(WORKING DATA begins)

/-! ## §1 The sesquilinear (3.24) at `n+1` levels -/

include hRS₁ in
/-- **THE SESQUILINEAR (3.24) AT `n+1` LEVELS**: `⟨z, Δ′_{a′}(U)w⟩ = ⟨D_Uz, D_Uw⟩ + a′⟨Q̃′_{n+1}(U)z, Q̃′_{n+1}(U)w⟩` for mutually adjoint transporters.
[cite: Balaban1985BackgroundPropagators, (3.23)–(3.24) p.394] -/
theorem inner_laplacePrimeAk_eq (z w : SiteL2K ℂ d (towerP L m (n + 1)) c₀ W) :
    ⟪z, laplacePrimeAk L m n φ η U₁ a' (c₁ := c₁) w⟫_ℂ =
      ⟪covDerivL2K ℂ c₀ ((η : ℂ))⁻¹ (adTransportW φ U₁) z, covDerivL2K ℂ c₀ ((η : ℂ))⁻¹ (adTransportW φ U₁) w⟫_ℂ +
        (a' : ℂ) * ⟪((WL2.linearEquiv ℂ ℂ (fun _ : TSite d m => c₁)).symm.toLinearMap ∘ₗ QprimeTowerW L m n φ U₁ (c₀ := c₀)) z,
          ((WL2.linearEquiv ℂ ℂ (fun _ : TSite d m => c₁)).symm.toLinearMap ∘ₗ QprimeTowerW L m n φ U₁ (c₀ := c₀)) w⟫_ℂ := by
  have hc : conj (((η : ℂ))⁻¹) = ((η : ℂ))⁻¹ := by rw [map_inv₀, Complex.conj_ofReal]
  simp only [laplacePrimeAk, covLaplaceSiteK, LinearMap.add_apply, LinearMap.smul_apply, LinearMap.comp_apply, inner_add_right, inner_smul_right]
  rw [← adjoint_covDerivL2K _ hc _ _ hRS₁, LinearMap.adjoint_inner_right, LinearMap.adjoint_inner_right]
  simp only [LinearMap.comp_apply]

(WORKING DATA ends)

◆ EXERCISE OBJECTIVE
Exactly the lines from the one containing "have hc : conj" through the final line above, and only those, should be given again.

◆ ANSWER FOR THIS EXERCISE
  have hc : conj (((η : ℂ))⁻¹) = ((η : ℂ))⁻¹ := by rw [map_inv₀, Complex.conj_ofReal]
  simp only [laplacePrimeAk, covLaplaceSiteK, LinearMap.add_apply, LinearMap.smul_apply, LinearMap.comp_apply, inner_add_right, inner_smul_right]
  rw [← adjoint_covDerivL2K _ hc _ _ hRS₁, LinearMap.adjoint_inner_right, LinearMap.adjoint_inner_right]
  simp only [LinearMap.comp_apply]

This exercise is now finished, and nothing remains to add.